We got our first CSA pickup the other day. The fastest growing plants are greens, and many of them do well in cool weather, so I was not surprised when Rich came home with an armload of greens. I was delighted, though, by the variety! Several kinds of lettuce – we’re definitely in salad season, now! – and a couple of bunches of spinach, of course. Radishes – the fastest growing vegetable of all, it seems… with their greens. Some early kale, and some beets and onions from storage (which is certainly above and beyond, and generous of our farmer!)
And, less obviously, dandelion greens, chives, and sorrel.
Sorrel dances on that line between vegetable and herb. It has an astonishingly lemony taste – bright and refreshing, but a bit sour to use completely alone. (One name for it is Sour grass.) It is traditionally used by the handful (not the leaf) in a variety of recipes for soup and sauce, where the sour lemon taste is featured, but balanced.
I thought of making schav (sometimes spelled shav,) an Eastern European soup that came to the US largely in Jewish cooking. It’s made with sorrel and potatoes, thickened slightly with egg, and served either hot or cold. (And available in quart bottles in the Kosher section of supermarkets.) I didn’t really have enough sorrel, though – like many greens, this one cooks down dramatically.

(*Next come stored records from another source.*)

/-! ### §1 Kernel data of the pair -/

/-- `#{Ẽ(𝔽_5)} = 6` for the Cremona model of `207616g1` = `[0, 0, 0, -158470, 31707704]` (`a_5 = 0`; kernel count). [cite: SilvermanAEC2009, V §2 (a_p = p + 1 − #Ẽ(𝔽_p))] -/
theorem card_lam25_207616g1_5 :
    Nat.card (((⟨0, 0, 0, -158470, 31707704⟩ : WeierstrassCurve ℤ).map
      (Int.castRingHom (ZMod 5))).toAffine.Point) = 6 := by
  rw [@WeierstrassCurve.natCard_point_eq_one_add_card (ZMod 5) (@ZMod.instField 5 ⟨by norm_num⟩) _ _ _
    (by decide +kernel), @card_sol_eq_sum_euler (ZMod 5) (@ZMod.instField 5 ⟨by norm_num⟩) _ _
    (by rw [ZMod.ringChar_zmod_n]; decide), ZMod.card]
  decide +kernel

/-- **The δ-bookkeeping of `(207616g1, A = cmm8_tw3_p5)` at `5`, KERNEL-DECIDED**: with `Σ₀` the places over `{2, 811}` (away from
`5`, containing every bad place of both curves), `Σ_{Σ₀} δ_E = 1` and `Σ_{Σ₀} δ_A = 2` (ℓ = 2: E additive; ℓ = 2: A additive; ℓ = 811: E split; ℓ = 811: A good_dvd).
[cite: GreenbergVatsal2000, §2 Prop. (2.4) (p. 22)] [cite: SilvermanAEC2009, VII.5 Prop. 5.1] -/
theorem places_207616g1_5 (W A : WeierstrassCurve ℚ) [W.IsElliptic] [W.IsGloballyMinimal]
    [A.IsElliptic] [A.IsGloballyMinimal]
    (hW : W = ⟨0, 0, 0, -158470, 31707704⟩) (hA : A = ⟨0, 1, 0, -3, 1⟩) :
    ∃ S₀ : Finset (HeightOneSpectrum (𝓞 ℚ)), (∀ v ∈ S₀, ((5 : ℕ) : 𝓞 ℚ) ∉ v.asIdeal) ∧
      (∀ v : HeightOneSpectrum (𝓞 ℚ), ¬ W.HasGoodReductionAt v → v ∈ S₀) ∧
      (∀ v : HeightOneSpectrum (𝓞 ℚ), ¬ A.HasGoodReductionAt v → v ∈ S₀) ∧
      ∑ v ∈ S₀, delta W 5 v = 1 ∧ ∑ v ∈ S₀, delta A 5 v = 2 := by
  have hI : integralModelInt W = ⟨0, 0, 0, -158470, 31707704⟩ :=
    integralModelInt_eq_of_map_eq _ (by rw [hW]; ext <;> simp [WeierstrassCurve.map])
  have hI' : integralModelInt A = ⟨0, 1, 0, -3, 1⟩ :=
    integralModelInt_eq_of_map_eq _ (by rw [hA]; ext <;> simp [WeierstrassCurve.map])
  set v2 : HeightOneSpectrum (𝓞 ℚ) := (primesEquiv (R := 𝓞 ℚ)).symm ⟨2, Nat.prime_two⟩ with hv2
  set v811 : HeightOneSpectrum (𝓞 ℚ) := (primesEquiv (R := 𝓞 ℚ)).symm ⟨811, by norm_num⟩ with hv811
  have d2 : delta W 5 v2 = 0 :=
    delta_eq_zero_of_dvd_of_dvd hI 5 v2 (by rw [hv2, natGenerator_symm]; decide)
      (by rw [hv2, natGenerator_symm]; decide)
  have d811 : delta W 5 v811 = 1 := by
    rw [delta_eq_of_split hI 5 v811 811 (by norm_num) (by rw [hv811, natGenerator_symm]) (by decide) (by decide)
      ⟨98, by decide +kernel⟩, sFactor_eq_of_eq_pow_mul (k := 0) (m := 86519382768) (by norm_num) (by norm_num)]
    decide
  have e2 : delta A 5 v2 = 0 :=
    delta_eq_zero_of_dvd_of_dvd hI' 5 v2 (by rw [hv2, natGenerator_symm]; decide)
      (by rw [hv2, natGenerator_symm]; decide)
  have e811 : delta A 5 v811 = 2 := by
    rw [delta_eq_of_good_of_dvd_count hI' 5 v811 811 (by norm_num) (by rw [hv811, natGenerator_symm]) (by norm_num)
      (by norm_num) rfl (by decide) countPoints_207616h1_5_A_811 (by decide),
      sFactor_eq_of_eq_pow_mul (k := 0) (m := 86519382768) (by norm_num) (by norm_num)]
    decide
  have n1 : v2 ∉ ({v811} : Finset (HeightOneSpectrum (𝓞 ℚ))) := by
    simp only [Finset.mem_singleton, hv2, hv811]
    exact symm_ne_symm _ _ (by norm_num)
  refine ⟨{v2, v811}, ?_, ?_, ?_, ?_, ?_⟩
  · intro v hv
    simp only [Finset.mem_insert, Finset.mem_singleton] at hv
    rcases hv with rfl | rfl
    · exact natCast_not_mem_symm (by norm_num) _ (by norm_num)
    · exact natCast_not_mem_symm (by norm_num) _ (by norm_num)
  · -- `Σ₀ ⊇` bad places of `E`: `Δ(E) = -(2 ^ 9 * 811 ^ 5)`
    intro v hv
    by_contra hvS
    apply hv
    apply hasGoodReductionAt_of_not_dvd hI
    intro hdvd
    have hΔ : (⟨0, 0, 0, -158470, 31707704⟩ : WeierstrassCurve ℤ).Δ = -(2 ^ 9 * 811 ^ 5) := by
      decide
    rw [hΔ, dvd_neg] at hdvd
    have hpr := prime_natGenerator v
    have h' : natGenerator v ∣ 2 ^ 9 * 811 ^ 5 := by exact_mod_cast hdvd
    have key : natGenerator v = 2 ∨ natGenerator v = 811 := by
      rcases (Nat.Prime.dvd_mul hpr).mp h' with h | h
      · exact Or.inl ((Nat.prime_dvd_prime_iff_eq hpr Nat.prime_two).mp (hpr.dvd_of_dvd_pow h))
      · exact Or.inr ((Nat.prime_dvd_prime_iff_eq hpr (by norm_num)).mp (hpr.dvd_of_dvd_pow h))
    apply hvS
    simp only [Finset.mem_insert, Finset.mem_singleton]
    rcases key with h | h
    · exact Or.inl (eq_symm_of_natGenerator_eq Nat.prime_two h)
    · exact Or.inr (eq_symm_of_natGenerator_eq (by norm_num) h)
  · -- `Σ₀ ⊇` bad places of `A`: `Δ(A) = 2 ^ 9`
    intro v hv
    by_contra hvS
    apply hv
    apply hasGoodReductionAt_of_not_dvd hI'
    intro hdvd
    have hΔ : (⟨0, 1, 0, -3, 1⟩ : WeierstrassCurve ℤ).Δ = 2 ^ 9 := by
      decide
    rw [hΔ] at hdvd
    have hpr := prime_natGenerator v
    have h' : natGenerator v ∣ 2 ^ 9 := by exact_mod_cast hdvd
    have key : natGenerator v = 2 := by
      exact (Nat.prime_dvd_prime_iff_eq hpr Nat.prime_two).mp (hpr.dvd_of_dvd_pow h')
    apply hvS
    simp only [Finset.mem_insert, Finset.mem_singleton]
    exact Or.inl (eq_symm_of_natGenerator_eq Nat.prime_two key)
  · norm_num [Finset.sum_insert n1, Finset.sum_singleton, d2, d811]
  · norm_num [Finset.sum_insert n1, Finset.sum_singleton, e2, e811]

Instead, I opted for a simple sauce. I saw suggestions to simply wilt the leaves, and either serve as is, or puree, add other ingredients (including lemon juice, which mystified me…) and serve with eggs, fish, potatoes – anything that would form a good background to the bright sour lemony flavor.
The leaves are very tender, but the stems are tough and stringy, so they need to be cut off. I even saw some directions for cutting the ribs out of the leaves, but these weren’t quite that tough – I just cut off the stalks and shredded the leaves, and then washed them, then used a salad spinner to dry them completely. Sorrel is very high in oxalic acid, as well – which means that if you’ve been told to avoid spinach, kale, and other leafy greens to avoid oxalic acid, you shouldn’t eat sorrel… It also means that it reacts very badly to iron or aluminum pans. Stainless steel or a good nonstick should be fine – but I pulled out the enameled cast iron, for the very even heat and completely non-metallic surface.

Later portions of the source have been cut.